YOUR INSTRUCTIONS: Scan the data below and copy each line where "proved" occurs.

[Data extracted from a collection]

========

import Summits.BirchSwinnertonDyer.BirchSwinnertonDyer.Theorems.PrintX8VSInputHondaSystemSprungTowerGeneration
import HarnessLib

/-!
# The trace relations of Sprung's tower points as EQUALITIES of `E_Ω`-points (route `PrintX8VS` / `PrintX8`, support item
# `InputHondaSystem` = stmt-BirchSwinnertonDyer-20413, named fact `Sprung2012.thm22_exists_isHondaSystem`; file 12 of the local series)

HONEST FRAMING (desk `pub/bsd-wall/bsd-inputs`, seat `bsd-inputs-honda-p1`, D-0154 (2) INPUTS): THEOREMS ONLY — no definition, no
named fact, no instance, no `sorry`; closes nothing by itself; BSD is not proved by any of this.

## Setting (files 4–5: `Ω = ℚ̄_p`, `E_Ω = genFibΩ p M`, `L(m)` = points with coordinates in `ℚ_p(ζ_m)`, `E₁ = kernel`, `Λ = ptLogΩ`)

For the Sprung sequence `x` (`x 0 = 1`, `p x 1 = a`, `p x (k+2) = a x (k+1) − x k`) and tower points `c m ∈ L(m) ∩ E₁` with
`Λ(c m) = ℓ_m = ∑_{k<m} x_k (ζ_{m−k} − 1)` (file 4), the combinations
`T_m := ∑_{q ∈ Stab(ζ_m)/Stab(ζ_{m+1})} q̃ ⋆ c_{m+1} − a•c_m + c_{m−1}` (`m ≥ 1`) and `T_0 := ∑_{q ∈ Γ/Stab(ζ_1)} q̃ ⋆ c_1` all have
logarithm `−p` (file 5 proved `T_m ∈ L(0)`); since `Λ` is injective on the torsion-free `L(1) ∩ E₁`, **`T_m = T_0` for all `m ≥ 1`**:
the relations `Tr_{k_m/k_{m−1}} c_m = a c_{m−1} − c_{m−2} − Q` and `Tr_{k_0/ℚ_p} c_0 = −Q` of Sprung's Thm. 2.2 with ONE explicit
`ℚ_p`-rational error term `Q := −T_0 ∈ E₁(ℚ_p)`, `Λ(Q) = p` (absorbed into `c_{−1}` by the `Δ`-descent of the next files).

References: [Sprung2012] F. Sprung, J. Number Theory 132 (2012), Thm. 2.2 (p. 1487); [Kobayashi2003] S. Kobayashi, Invent. Math. 152
(2003), Lemma 8.9, Prop. 8.7 (no `p`-torsion).
-/

set_option autoImplicit false
-- the Theorems namespace of this sub repeats the summit name by design (D-0017 nested layout)
set_option linter.dupNamespace false

noncomputable section

open scoped Classical Topology NNReal
open Filter PowerSeries Finset

namespace Summit.BirchSwinnertonDyer.BirchSwinnertonDyer.Theorems

namespace SprungHonda

open Summit.BirchSwinnertonDyer.Rank1Residual.Additive Summit.BirchSwinnertonDyer.Rank1Residual.Additive.BallEval
open Summit.BirchSwinnertonDyer.Rank1Residual.Additive.PadicCyclotomicTower
open Literature.NumberTheory.GaloisRepresentations.LubinTate (unitBall)
open Literature.NumberTheory.EllipticCurves.FormalGroupChart (kernel val_zCoord_lt_one)
open WeierstrassCurve

variable {p : ℕ} [hp : Fact p.Prime] {M : WeierstrassCurve ℤ_[p]} [hE : (M.map PadicInt.Coe.ringHom).IsElliptic]
variable [hintΩ : (genFibΩ p M).IsIntegral (Valued.v (R := PadicAlgCl p)).integer]

/-- **`Λ` is injective on `L(m) ∩ E₁`** when `L(m)` has no `p`-power torsion. [cite: Kobayashi2003, Prop. 8.7 and Lemma 8.9] -/
theorem eq_of_ptLogΩ_eq {m : ℕ}
    (htors : ∀ Q ∈ subfieldPoints (genFibΩ p M) (layer p m).toSubfield coeffs_mem_layer, ∀ k : ℕ, p ^ k • Q = 0 → Q = 0)
    {Q₁ Q₂ : (genFibΩ p M).toAffine.Point}
    (h₁ : Q₁ ∈ subfieldPoints (genFibΩ p M) (layer p m).toSubfield coeffs_mem_layer)
    (h₂ : Q₂ ∈ subfieldPoints (genFibΩ p M) (layer p m).toSubfield coeffs_mem_layer)
    (hk₁ : Q₁ ∈ kernel (Valued.v (R := PadicAlgCl p)) (genFibΩ p M)) (hk₂ : Q₂ ∈ kernel (Valued.v (R := PadicAlgCl p)) (genFibΩ p M))
    (hΛ : ptLogΩ p M Q₁ = ptLogΩ p M Q₂) : Q₁ = Q₂ := by
  haveI := isIntegral_curveK p (LayerField p m) M
  have hsubL : Q₁ - Q₂ ∈ subfieldPoints (genFibΩ p M) (layer p m).toSubfield coeffs_mem_layer := (subfieldPoints _ _ _).sub_mem h₁ h₂
  have hsubk : Q₁ - Q₂ ∈ kernel (Valued.v (R := PadicAlgCl p)) (genFibΩ p M) :=
    (kernel (Valued.v (R := PadicAlgCl p)) (genFibΩ p M)).sub_mem hk₁ hk₂
  have h0 : ptLogΩ p M (Q₁ - Q₂) = 0 := by rw [ptLogΩ_sub (m := m) h₁ h₂ hk₁ hk₂, hΛ, sub_self]
  obtain ⟨k, hk⟩ := exists_pow_smul_eq_zero_of_ptLogΩ_eq_zero hsubL hsubk h0
  exact sub_eq_zero.mp (htors _ hsubL k hk)

section Relations

variable {a : ℤ} {x : ℕ → ℚ_[p]}
  (act : Field.absoluteGaloisGroup ℚ_[p] → (genFibΩ p M).toAffine.Point → (genFibΩ p M).toAffine.Point)
  {c : ℕ → (genFibΩ p M).toAffine.Point}

/-- **`Λ(T_m) = −p`** (`m ≥ 1`): the logarithm of `∑_{q ∈ Stab(ζ_m)/Stab(ζ_{m+1})} q̃ ⋆ c_{m+1} − a•c_m + c_{m−1}` (file 4's trace
identity `∑ q̃•ℓ_{m+1} = −p + aℓ_m − ℓ_{m−1}`). [cite: Sprung2012, Thm. 2.2 (1)] [cite: Kobayashi2003, Lemma 8.9] -/
theorem ptLogΩ_sum_act_sub_smul_add_sprung (hx0 : x 0 = 1) (hx1 : (p : ℚ_[p]) * x 1 = a)
    (hrec : ∀ k, (p : ℚ_[p]) * x (k + 2) = a * x (k + 1) - x k)
    (hact0 : ∀ σ, act σ 0 = 0)
    (hact : ∀ σ (x y : PadicAlgCl p) (h : (genFibΩ p M).toAffine.Nonsingular x y),
      ∃ h', act σ (Affine.Point.some x y h) = Affine.Point.some (σ • x) (σ • y) h')
    (hcL : ∀ n, c n ∈ subfieldPoints (genFibΩ p M) (layer p n).toSubfield coeffs_mem_layer)
    (hck : ∀ n, c n ∈ kernel (Valued.v (R := PadicAlgCl p)) (genFibΩ p M))
    (hcΛ : ∀ n, ptLogΩ p M (c n) = ∑ k ∈ range n, algebraMap ℚ_[p] (PadicAlgCl p) (x k) * (zeta p (n - k) - 1))
    {m : ℕ} (hm : 1 ≤ m) [Fintype (stab p m ⧸ (stab p (m + 1)).subgroupOf (stab p m))] :
    ptLogΩ p M ((∑ q : stab p m ⧸ (stab p (m + 1)).subgroupOf (stab p m),
        act ((q.out : stab p m) : Field.absoluteGaloisGroup ℚ_[p]) (c (m + 1))) - a • c m + c (m - 1)) = -(p : PadicAlgCl p) := by
  haveI := isIntegral_curveK p (LayerField p (m + 1)) M
  haveI := isIntegral_curveK p (LayerField p m) M
  have hcz : ‖(c (m + 1)).zCoord‖ < 1 := by
    have := val_zCoord_lt_one (hck (m + 1))
    rwa [PadicAlgCl.valuation_def, ← NNReal.coe_lt_coe, coe_nnnorm, NNReal.coe_one] at this
  have hSL : (∑ q : stab p m ⧸ (stab p (m + 1)).subgroupOf (stab p m),
      act ((q.out : stab p m) : Field.absoluteGaloisGroup ℚ_[p]) (c (m + 1))) ∈
      subfieldPoints (genFibΩ p M) (layer p (m + 1)).toSubfield coeffs_mem_layer :=
    (subfieldPoints _ _ _).sum_mem fun q _ ↦ act_mem_subfieldPoints act hact0 hact _ (hcL (m + 1))
  have hSk : (∑ q : stab p m ⧸ (stab p (m + 1)).subgroupOf (stab p m),
      act ((q.out : stab p m) : Field.absoluteGaloisGroup ℚ_[p]) (c (m + 1))) ∈
      kernel (Valued.v (R := PadicAlgCl p)) (genFibΩ p M) :=
    (kernel (Valued.v (R := PadicAlgCl p)) (genFibΩ p M)).sum_mem fun q _ ↦ act_mem_kernel act hact0 hact _ (hck (m + 1))
  have hcmL : a • c m ∈ subfieldPoints (genFibΩ p M) (layer p (m + 1)).toSubfield coeffs_mem_layer :=
    (subfieldPoints _ _ _).zsmul_mem (subfieldPoints_layer_mono (Nat.le_succ m) (hcL m)) _
  have hcmk : a • c m ∈ kernel (Valued.v (R := PadicAlgCl p)) (genFibΩ p M) :=
    (kernel (Valued.v (R := PadicAlgCl p)) (genFibΩ p M)).zsmul_mem (hck m) _
  have hc'L : c (m - 1) ∈ subfieldPoints (genFibΩ p M) (layer p (m + 1)).toSubfield coeffs_mem_layer :=
    subfieldPoints_layer_mono (by omega) (hcL (m - 1))
  rw [ptLogΩ_add (m := m + 1) ((subfieldPoints _ _ _).sub_mem hSL hcmL) hc'L
      ((kernel (Valued.v (R := PadicAlgCl p)) (genFibΩ p M)).sub_mem hSk hcmk) (hck (m - 1)),
    ptLogΩ_sub (m := m + 1) hSL hcmL hSk hcmk,
    ptLogΩ_zsmul (m := m) (hcL m) (hck m),
    ptLogΩ_finset_sum (m := m + 1) _ _ (fun q _ ↦ act_mem_subfieldPoints act hact0 hact _ (hcL (m + 1)))
      (fun q _ ↦ act_mem_kernel act hact0 hact _ (hck (m + 1)))]
  simp_rw [ptLogΩ_act act hact0 hact _ hcz, hcΛ]
  rw [sum_smul_sprungEll_succ hx0 hx1 hrec hm]
  ring

/-- **`Λ(T_0) = −p`**: the logarithm of `∑_{q ∈ Γ/Stab(ζ_1)} q̃ ⋆ c_1` (`∑ q̃•(ζ_1 − 1) = −p`). [cite: Sprung2012, Thm. 2.2 (2)]
[cite: Kobayashi2003, Lemma 8.9] -/
theorem ptLogΩ_sum_act_one_sprung (hx0 : x 0 = 1)
    (hact0 : ∀ σ, act σ 0 = 0)
    (hact : ∀ σ (x y : PadicAlgCl p) (h : (genFibΩ p M).toAffine.Nonsingular x y),
      ∃ h', act σ (Affine.Point.some x y h) = Affine.Point.some (σ • x) (σ • y) h')
    (hcL : ∀ n, c n ∈ subfieldPoints (genFibΩ p M) (layer p n).toSubfield coeffs_mem_layer)
    (hck : ∀ n, c n ∈ kernel (Valued.v (R := PadicAlgCl p)) (genFibΩ p M))
    (hcΛ : ∀ n, ptLogΩ p M (c n) = ∑ k ∈ range n, algebraMap ℚ_[p] (PadicAlgCl p) (x k) * (zeta p (n - k) - 1))
    [Fintype (stab p 0 ⧸ (stab p 1).subgroupOf (stab p 0))] :
    ptLogΩ p M (∑ q : stab p 0 ⧸ (stab p 1).subgroupOf (stab p 0),
        act ((q.out : stab p 0) : Field.absoluteGaloisGroup ℚ_[p]) (c 1)) = -(p : PadicAlgCl p) := by
  haveI := isIntegral_curveK p (LayerField p 1) M
  have hcz : ‖(c 1).zCoord‖ < 1 := by
    have := val_zCoord_lt_one (hck 1)
    rwa [PadicAlgCl.valuation_def, ← NNReal.coe_lt_coe, coe_nnnorm, NNReal.coe_one] at this
  rw [ptLogΩ_finset_sum (m := 1) _ _ (fun q _ ↦ act_mem_subfieldPoints act hact0 hact _ (hcL 1))
      (fun q _ ↦ act_mem_kernel act hact0 hact _ (hck 1))]
  simp_rw [ptLogΩ_act act hact0 hact _ hcz, hcΛ]
  exact sum_smul_sprungEll_one hx0

/-- **The relations of Thm. 2.2 as equalities of points**: for `m ≥ 1`,
`∑_{q ∈ Stab(ζ_m)/Stab(ζ_{m+1})} q̃ ⋆ c_{m+1} − a•c_m + c_{m−1} = ∑_{q ∈ Γ/Stab(ζ_1)} q̃ ⋆ c_1` (`= −Q`): both sides lie in
`L(0) ∩ E₁` (file 5) and have logarithm `−p`, and `Λ` is injective on the torsion-free `L(1) ∩ E₁`.
[cite: Sprung2012, Thm. 2.2 (1), (2)] [cite: Kobayashi2003, Lemma 8.9] -/
theorem sum_act_sub_smul_add_eq_sum_act_one_sprung (hx0 : x 0 = 1) (hx1 : (p : ℚ_[p]) * x 1 = a)
    (hrec : ∀ k, (p : ℚ_[p]) * x (k + 2) = a * x (k + 1) - x k)
    (hact0 : ∀ σ, act σ 0 = 0)
    (hact : ∀ σ (x y : PadicAlgCl p) (h : (genFibΩ p M).toAffine.Nonsingular x y),
      ∃ h', act σ (Affine.Point.some x y h) = Affine.Point.some (σ • x) (σ • y) h')
    (hcL : ∀ n, c n ∈ subfieldPoints (genFibΩ p M) (layer p n).toSubfield coeffs_mem_layer)
    (hck : ∀ n, c n ∈ kernel (Valued.v (R := PadicAlgCl p)) (genFibΩ p M))
    (hcΛ : ∀ n, ptLogΩ p M (c n) = ∑ k ∈ range n, algebraMap ℚ_[p] (PadicAlgCl p) (x k) * (zeta p (n - k) - 1))
    (htors : ∀ m, 1 ≤ m → ∀ Q ∈ subfieldPoints (genFibΩ p M) (layer p m).toSubfield coeffs_mem_layer,
      ∀ k : ℕ, p ^ k • Q = 0 → Q = 0)
    {m : ℕ} (hm : 1 ≤ m) [Fintype (stab p m ⧸ (stab p (m + 1)).subgroupOf (stab p m))]
    [Fintype (stab p 0 ⧸ (stab p 1).subgroupOf (stab p 0))] :
    (∑ q : stab p m ⧸ (stab p (m + 1)).subgroupOf (stab p m),
        act ((q.out : stab p m) : Field.absoluteGaloisGroup ℚ_[p]) (c (m + 1))) - a • c m + c (m - 1) =
      ∑ q : stab p 0 ⧸ (stab p 1).subgroupOf (stab p 0), act ((q.out : stab p 0) : Field.absoluteGaloisGroup ℚ_[p]) (c 1) := by
  -- both sides lie in `L(0) ∩ E₁`
  have hL₁ := sum_act_sub_smul_add_mem_sprung hx0 hx1 hrec act hact0 hact hcL hck hcΛ hm (htors (m + 1) (by omega))
  have hL₂ := sum_act_one_mem_sprung hx0 act hact0 hact hcL hck hcΛ (htors 1 le_rfl)
  have hk₁ : (∑ q : stab p m ⧸ (stab p (m + 1)).subgroupOf (stab p m),
      act ((q.out : stab p m) : Field.absoluteGaloisGroup ℚ_[p]) (c (m + 1))) - a • c m + c (m - 1) ∈
      kernel (Valued.v (R := PadicAlgCl p)) (genFibΩ p M) :=
    (kernel _ _).add_mem ((kernel _ _).sub_mem ((kernel _ _).sum_mem fun q _ ↦ act_mem_kernel act hact0 hact _ (hck (m + 1)))
      ((kernel _ _).zsmul_mem (hck m) _)) (hck (m - 1))
  have hk₂ : (∑ q : stab p 0 ⧸ (stab p 1).subgroupOf (stab p 0),
      act ((q.out : stab p 0) : Field.absoluteGaloisGroup ℚ_[p]) (c 1)) ∈ kernel (Valued.v (R := PadicAlgCl p)) (genFibΩ p M) :=
    (kernel _ _).sum_mem fun q _ ↦ act_mem_kernel act hact0 hact _ (hck 1)
  refine eq_of_ptLogΩ_eq (m := 1) (htors 1 le_rfl) (subfieldPoints_layer_mono (Nat.zero_le 1) hL₁)
    (subfieldPoints_layer_mono (Nat.zero_le 1) hL₂) hk₁ hk₂ ?_
  rw [ptLogΩ_sum_act_sub_smul_add_sprung act hx0 hx1 hrec hact0 hact hcL hck hcΛ hm,
    ptLogΩ_sum_act_one_sprung act hx0 hact0 hact hcL hck hcΛ]

/-- **`Λ(Q) = p`** for `Q := −∑_{q ∈ Γ/Stab(ζ_1)} q̃ ⋆ c_1 ∈ L(0) ∩ E₁`. [cite: Sprung2012, Thm. 2.2 (2)] -/
theorem ptLogΩ_neg_sum_act_one_sprung (hx0 : x 0 = 1)
    (hact0 : ∀ σ, act σ 0 = 0)
    (hact : ∀ σ (x y : PadicAlgCl p) (h : (genFibΩ p M).toAffine.Nonsingular x y),
      ∃ h', act σ (Affine.Point.some x y h) = Affine.Point.some (σ • x) (σ • y) h')
    (hcL : ∀ n, c n ∈ subfieldPoints (genFibΩ p M) (layer p n).toSubfield coeffs_mem_layer)
    (hck : ∀ n, c n ∈ kernel (Valued.v (R := PadicAlgCl p)) (genFibΩ p M))
    (hcΛ : ∀ n, ptLogΩ p M (c n) = ∑ k ∈ range n, algebraMap ℚ_[p] (PadicAlgCl p) (x k) * (zeta p (n - k) - 1))
    [Fintype (stab p 0 ⧸ (stab p 1).subgroupOf (stab p 0))] :
    ptLogΩ p M (-(∑ q : stab p 0 ⧸ (stab p 1).subgroupOf (stab p 0),
        act ((q.out : stab p 0) : Field.absoluteGaloisGroup ℚ_[p]) (c 1))) = (p : PadicAlgCl p) := by
  haveI := isIntegral_curveK p (LayerField p 1) M
  have hL : (∑ q : stab p 0 ⧸ (stab p 1).subgroupOf (stab p 0),
      act ((q.out : stab p 0) : Field.absoluteGaloisGroup ℚ_[p]) (c 1)) ∈
      subfieldPoints (genFibΩ p M) (layer p 1).toSubfield coeffs_mem_layer :=
    (subfieldPoints _ _ _).sum_mem fun q _ ↦ act_mem_subfieldPoints act hact0 hact _ (hcL 1)
  have hk : (∑ q : stab p 0 ⧸ (stab p 1).subgroupOf (stab p 0),
      act ((q.out : stab p 0) : Field.absoluteGaloisGroup ℚ_[p]) (c 1)) ∈ kernel (Valued.v (R := PadicAlgCl p)) (genFibΩ p M) :=
    (kernel _ _).sum_mem fun q _ ↦ act_mem_kernel act hact0 hact _ (hck 1)
  rw [← neg_one_zsmul, ptLogΩ_zsmul (m := 1) hL hk, ptLogΩ_sum_act_one_sprung act hx0 hact0 hact hcL hck hcΛ]
  push_cast
  ring

end Relations

end SprungHonda

end Summit.BirchSwinnertonDyer.BirchSwinnertonDyer.Theorems

end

========

EXERCISE SOLUTION:
named fact, no instance, no `sorry`; closes nothing by itself; BSD is not proved by any of this.
logarithm `−p` (file 5 proved `T_m ∈ L(0)`); since `Λ` is injective on the torsion-free `L(1) ∩ E₁`, **`T_m = T_0` for all `m ≥ 1`**:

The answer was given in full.